AFAIU, It does seem though that the fix still passes through a C++ data structure and uses a two-step approach. Namely, first a list of orphans is queried, it is copied to a QList (https://invent.kde.org/pim/akonadi/-/blob/master/src/server/storagejanitor.cpp#L325), which is fed back into a second query that sets the orphaned items' collectionId to the lost+found one. This might be done more efficiently by directly selecting anything that qualifies as an orphan item using SQL directly in the WHERE of the UPDATE statement (cf. https://www.sqlite.org/lang_update.html, like in the DELETE statement in my Comment #1).
Comment 5 Andreas Sturmlechner 2024-07-15 10:58:29 UTC
Erik, did you have a chance to test this with akonadi-24.05.2 and can we consider this fixed?
Comment 6 Erik Quaeghebeur 2024-10-13 13:18:22 UTC
(In reply to Andreas Sturmlechner from comment #5)
> Erik, did you have a chance to test this with akonadi-24.05.2 and can we
> consider this fixed?

No, it is not fixed, I hit it again with 24.08.1.

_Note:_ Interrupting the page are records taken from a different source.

import Mathlib
import Summits.Ventures.PercRepro2.Defs
import Summits.Ventures.PercRepro2.Graph
import Summits.Ventures.PercRepro2.OneColourSwitch
import Summits.Ventures.PercRepro2.RegionHubSign
import Summits.Ventures.PercRepro2.SideSwitch
import Summits.Ventures.PercRepro2.SideSwitchFibre
import Summits.Ventures.PercRepro2.SideSwitchMono
import Summits.Ventures.PercRepro2.SideSwitchClosed
import Summits.Ventures.PercRepro2.SideSwitchComps
import Summits.Ventures.PercRepro2.SideSwitchCompsFibre
import Summits.Ventures.PercRepro2.M9NoPocketDefs
import Summits.Ventures.PercRepro2.M9NoPocketSetDefs
import Summits.Ventures.PercRepro2.M9NoPocketSetWorld
import Summits.Ventures.PercRepro2.M9NoPocketSetWorldD
import Summits.Ventures.PercRepro2.M9NoPocketSetLegal
import Summits.Ventures.PercRepro2.M9NoPocketSetCompl

/-!
# The multi-`d` class without pockets — `r ~ s` is blind to the outside flip (blind cell
PercRepro2, p3 g20, 2026-08-27; `proofs/P3-CPNC.md` §17i (2)); the multi-`d` form of
`M9NoPocketFlipRS`

In a legal assignment the only vertex of the unexplored part of `G − d` that the worlds of
`{r, s}` reach is `d` itself (`eq_d_of_mem_Oprime_of_mem_K2`, `eq_d_of_mem_Oprime_of_mem_M2`),
and an edge inside the unexplored part at `d` is a loop (`eq_of_within_Oprime_d`, no pocket);
so a path from `r` never uses an edge inside that part, and `σ_rs` of the assignment of the
outside-flipped representative is `σ_rs` of the assignment (`sigma_rs_assignX_flipOp`).
Own work; std axioms.
-/

namespace Summit.Ventures.PercRepro2

namespace NoPocketSet

open Finset Classical RegionHub OneColourSwitch SideSwitch NoPocket

variable {V : Type*} {E : Type*}

section FlipRS

variable [Fintype V] [DecidableEq V] [Fintype E] [DecidableEq E]

variable {ends : E → Sym2 V}

/-- A vertex of `Oprime` is in `D` or outside the `Y`-world of `G` of a legal assignment. -/
lemma eq_d_of_mem_Oprime_of_mem_K2 {p q r s : V} {D : Finset V} (hnp : NoPocketAt ends D r s) (hind : DIndep ends D)
    (hDr : ∀ d ∈ D, d ≠ r) (hDs : ∀ d ∈ D, d ≠ s) {ρ : Config E} (hρ : ρ ∈ RepD ends p q r s D)
    {x : Finset (Finset V) × Finset E} (hx : x ∈ L4 ends D r s ρ) {y : V}
    (hyO : y ∈ Oprime ends D r s ρ) (hyK : y ∈ K2 ends r s (assignX ends x ρ)) : y ∈ D := by
  obtain ⟨⟨hT, hF⟩, hL⟩ := mem_L4.1 hx
  rw [K2_assignX hnp hind hρ hT hF hDr hDs (fun d hd => (hL d hd).2)] at hyK
  rcases hyK with hyK | ⟨hyd, _⟩
  · rw [K2_endsD_assignX hρ hT hF] at hyK
    exact ((mem_Oprime.1 hyO).1 hyK.1).elim
  · exact hyd

/-- A vertex of `Oprime` is in `D` or outside the `W`-world of `G` of a legal assignment. -/
lemma eq_d_of_mem_Oprime_of_mem_M2 {p q r s : V} {D : Finset V} (hnp : NoPocketAt ends D r s) (hind : DIndep ends D)
    (hDr : ∀ d ∈ D, d ≠ r) (hDs : ∀ d ∈ D, d ≠ s) {ρ : Config E} (hρ : ρ ∈ RepD ends p q r s D)
    {x : Finset (Finset V) × Finset E} (hx : x ∈ L4 ends D r s ρ) {y : V}
    (hyO : y ∈ Oprime ends D r s ρ) (hyM : y ∈ M2 ends r s (assignX ends x ρ)) : y ∈ D := by
  obtain ⟨⟨hT, hF⟩, hL⟩ := mem_L4.1 hx
  rw [M2_assignX hnp hind hρ hT hF hDr hDs (fun d hd => (hL d hd).1)] at hyM
  rcases hyM with hyM | ⟨hyd, _⟩
  · rw [M2_endsD_assignX hρ hT hF] at hyM
    obtain ⟨hyK', hyM'⟩ := mem_Oprime.1 hyO
    rcases hyM with h | h
    · exact (hyM' h).elim
    · exact (hyK' (unionT_subset_K2_endsD hρ hT h)).elim
  · exact hyd

omit [Fintype V] [Fintype E] [DecidableEq E] in
/-- An edge inside `Oprime` with an endpoint `d ∈ D` is a loop (no pocket, `D` independent). -/
lemma eq_of_within_Oprime_d {D : Finset V} {r s : V} (hnp : NoPocketAt ends D r s)
    (hind : DIndep ends D) (hDr : ∀ d ∈ D, d ≠ r) (hDs : ∀ d ∈ D, d ≠ s) (ρ : Config E) {d : V}
    (hd : d ∈ D) {e : E} {z : V} (he : ends e = s(d, z))
    (hw : e ∈ within ends (Oprime ends D r s ρ)) : z = d := by
  by_contra hzd
  have hzD : z ∉ D := fun hzD => hzd (hind e d z hd hzD he).symm
  obtain ⟨a, ha, b, hb, hab⟩ := hw
  have hzO : z ∈ Oprime ends D r s ρ := by
    rw [he, Sym2.eq_iff] at hab
    rcases hab with ⟨_, h2⟩ | ⟨_, h2⟩
    · rw [← h2] at hb; exact hb
    · rw [← h2] at ha; exact ha
  have hzr : z ≠ r := fun h => (mem_Oprime.1 hzO).1 (by rw [h]; exact r_mem_K2 r s ρ)
  have hzs : z ≠ s := fun h => (mem_Oprime.1 hzO).1 (by rw [h]; exact s_mem_K2 r s ρ)
  rcases neighbour_mem_worlds hnp hDr hDs ρ hd he hzD hzr hzs with h | h
  · exact (mem_Oprime.1 hzO).1 h
  · exact (mem_Oprime.1 hzO).2 h

/-- `r ~_Y s` in a legal assignment survives the flip of the edges inside `Oprime`. -/
lemma conn_rs_flipIn_Oprime_of_conn {p q r s : V} {D : Finset V} (hnp : NoPocketAt ends D r s) (hind : DIndep ends D)
    (hDr : ∀ d ∈ D, d ≠ r) (hDs : ∀ d ∈ D, d ≠ s) {ρ : Config E} (hρ : ρ ∈ RepD ends p q r s D)
    {x : Finset (Finset V) × Finset E} (hx : x ∈ L4 ends D r s ρ)
    (hc : Conn ends (assignX ends x ρ) r s) :
    Conn ends (flipIn ends (Oprime ends D r s ρ) (assignX ends x ρ)) r s := by
  set ω := assignX ends x ρ with hω
  set ω' := flipIn ends (Oprime ends D r s ρ) ω with hω'
  have key : s ∈ {w | Conn ends ω r w ∧ Conn ends ω' r w} := by
    refine mem_of_conn_of_closed (ends := ends) (ω := ω) ?_ ⟨conn_refl _ _ _, conn_refl _ _ _⟩ hc
    rintro a ⟨ha, ha'⟩ b hab
    obtain ⟨hne, e, he, hends⟩ := openGraph_adj.1 hab
    refine ⟨conn_trans ha (conn_of_openAdj ⟨e, he, hends⟩), ?_⟩
    have hnot : e ∉ within ends (Oprime ends D r s ρ) := by
      intro hw
      have haO : a ∈ Oprime ends D r s ρ := by
        obtain ⟨u, hu, v, hv, huv⟩ := hw
        rw [hends, Sym2.eq_iff] at huv
        rcases huv with ⟨h1, _⟩ | ⟨h1, _⟩
        · rw [h1]; exact hu
        · rw [h1]; exact hv
      have haD : a ∈ D := eq_d_of_mem_Oprime_of_mem_K2 hnp hind hDr hDs hρ hx haO
        (mem_K2_iff.2 (Or.inl ha))
      exact hne (eq_of_within_Oprime_d hnp hind hDr hDs ρ haD hends hw).symm
    refine conn_trans ha' (conn_of_openAdj ⟨e, ?_, hends⟩)
    rw [hω', flipIn_of_notMem hnot]
    exact he
  exact key.2

/-- `r ~_W s` in a legal assignment survives the flip of the edges inside `Oprime`. -/
lemma conn_rs_compl_flipIn_Oprime_of_conn {p q r s : V} {D : Finset V} (hnp : NoPocketAt ends D r s)
    (hind : DIndep ends D) (hDr : ∀ d ∈ D, d ≠ r) (hDs : ∀ d ∈ D, d ≠ s) {ρ : Config E}
    (hρ : ρ ∈ RepD ends p q r s D)
    {x : Finset (Finset V) × Finset E} (hx : x ∈ L4 ends D r s ρ)
    (hc : Conn ends (OneColourSwitch.compl (assignX ends x ρ)) r s) :
    Conn ends (OneColourSwitch.compl (flipIn ends (Oprime ends D r s ρ) (assignX ends x ρ))) r s := by
  set ω := OneColourSwitch.compl (assignX ends x ρ) with hω
  rw [compl_flipIn]
  set ω' := flipIn ends (Oprime ends D r s ρ) ω with hω'
  have key : s ∈ {w | Conn ends ω r w ∧ Conn ends ω' r w} := by
    refine mem_of_conn_of_closed (ends := ends) (ω := ω) ?_ ⟨conn_refl _ _ _, conn_refl _ _ _⟩ hc
    rintro a ⟨ha, ha'⟩ b hab
    obtain ⟨hne, e, he, hends⟩ := openGraph_adj.1 hab
    refine ⟨conn_trans ha (conn_of_openAdj ⟨e, he, hends⟩), ?_⟩
    have hnot : e ∉ within ends (Oprime ends D r s ρ) := by
      intro hw
      have haO : a ∈ Oprime ends D r s ρ := by
        obtain ⟨u, hu, v, hv, huv⟩ := hw
        rw [hends, Sym2.eq_iff] at huv
        rcases huv with ⟨h1, _⟩ | ⟨h1, _⟩
        · rw [h1]; exact hu
        · rw [h1]; exact hv
      have haD : a ∈ D := eq_d_of_mem_Oprime_of_mem_M2 hnp hind hDr hDs hρ hx haO
        (mem_M2_iff.2 (Or.inl ha))
      exact hne (eq_of_within_Oprime_d hnp hind hDr hDs ρ haD hends hw).symm
    refine conn_trans ha' (conn_of_openAdj ⟨e, ?_, hends⟩)
    rw [hω', flipIn_of_notMem hnot]
    exact he
  exact key.2

/-- `σ_rs` of the assignment of the outside-flipped representative is `σ_rs` of the
assignment. -/
theorem sigma_rs_assignX_flipOp {p q r s : V} {D : Finset V} (hnp : NoPocketAt ends D r s) (hind : DIndep ends D)
    (hDr : ∀ d ∈ D, d ≠ r) (hDs : ∀ d ∈ D, d ≠ s) {ρ : Config E} (hρ : ρ ∈ RepD ends p q r s D)
    {x : Finset (Finset V) × Finset E} (hx : x ∈ L4 ends D r s ρ) :
    sigma ends (assignX ends x (flipOp ends D r s ρ)) r s = sigma ends (assignX ends x ρ) r s := by
  have hρO := flipOp_mem_RepD hρ
  have hxO : x ∈ L4 ends D r s (flipOp ends D r s ρ) := by rw [L4_flipOp]; exact hx
  have h1 : Conn ends (assignX ends x (flipOp ends D r s ρ)) r s ↔
      Conn ends (assignX ends x ρ) r s := by
    constructor
    · intro h
      have := conn_rs_flipIn_Oprime_of_conn hnp hind hDr hDs hρO hxO h
      rwa [assignX_flipOp, Oprime_flipOp, flipIn_flipIn] at this
    · intro h
      rw [assignX_flipOp]
      exact conn_rs_flipIn_Oprime_of_conn hnp hind hDr hDs hρ hx h
  have h2 : Conn ends (OneColourSwitch.compl (assignX ends x (flipOp ends D r s ρ))) r s ↔
      Conn ends (OneColourSwitch.compl (assignX ends x ρ)) r s := by
    constructor
    · intro h
      have := conn_rs_compl_flipIn_Oprime_of_conn hnp hind hDr hDs hρO hxO h
      rwa [assignX_flipOp, Oprime_flipOp, flipIn_flipIn] at this
    · intro h
      rw [assignX_flipOp]
      exact conn_rs_compl_flipIn_Oprime_of_conn hnp hind hDr hDs hρ hx h
  unfold sigma
  by_cases ha : Conn ends (assignX ends x ρ) r s <;>
    by_cases hb : Conn ends (OneColourSwitch.compl (assignX ends x ρ)) r s
  · have ha' := h1.2 ha
    have hb' := h2.2 hb
    simp [ha, hb, ha', hb']
  · have ha' := h1.2 ha
    have hb' : ¬ Conn ends (OneColourSwitch.compl (assignX ends x (flipOp ends D r s ρ))) r s :=
      fun h' => hb (h2.1 h')
    simp [ha, hb, ha', hb']
  · have ha' : ¬ Conn ends (assignX ends x (flipOp ends D r s ρ)) r s := fun h' => ha (h1.1 h')
    have hb' := h2.2 hb
    simp [ha, hb, ha', hb']
  · have ha' : ¬ Conn ends (assignX ends x (flipOp ends D r s ρ)) r s := fun h' => ha (h1.1 h')
    have hb' : ¬ Conn ends (OneColourSwitch.compl (assignX ends x (flipOp ends D r s ρ))) r s :=
      fun h' => hb (h2.1 h')
    simp [ha, hb, ha', hb']

end FlipRS

end NoPocketSet

end Summit.Ventures.PercRepro2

I again delved into the code. The function is at https://invent.kde.org/pim/akonadi/-/blob/master/src/server/storagejanitor.cpp#L300. There, as before, a list of orphan items is created, at https://invent.kde.org/pim/akonadi/-/blob/master/src/server/storagejanitor.cpp#L309. Then this list is used to create a second query in which the possibly too large list is injected, at https://invent.kde.org/pim/akonadi/-/blob/master/src/server/storagejanitor.cpp#L322.

The right approach is, AFAIU:
1. create a query to count how many orphans there are;
2.  there are orphans, to create a second query again selecting the orphans and assigns them to the/a lost+found collection.

Do not save the orphans in a list. SQL engines will be far more efficient by using direct queries whenever you can and not passing through one's own data structures.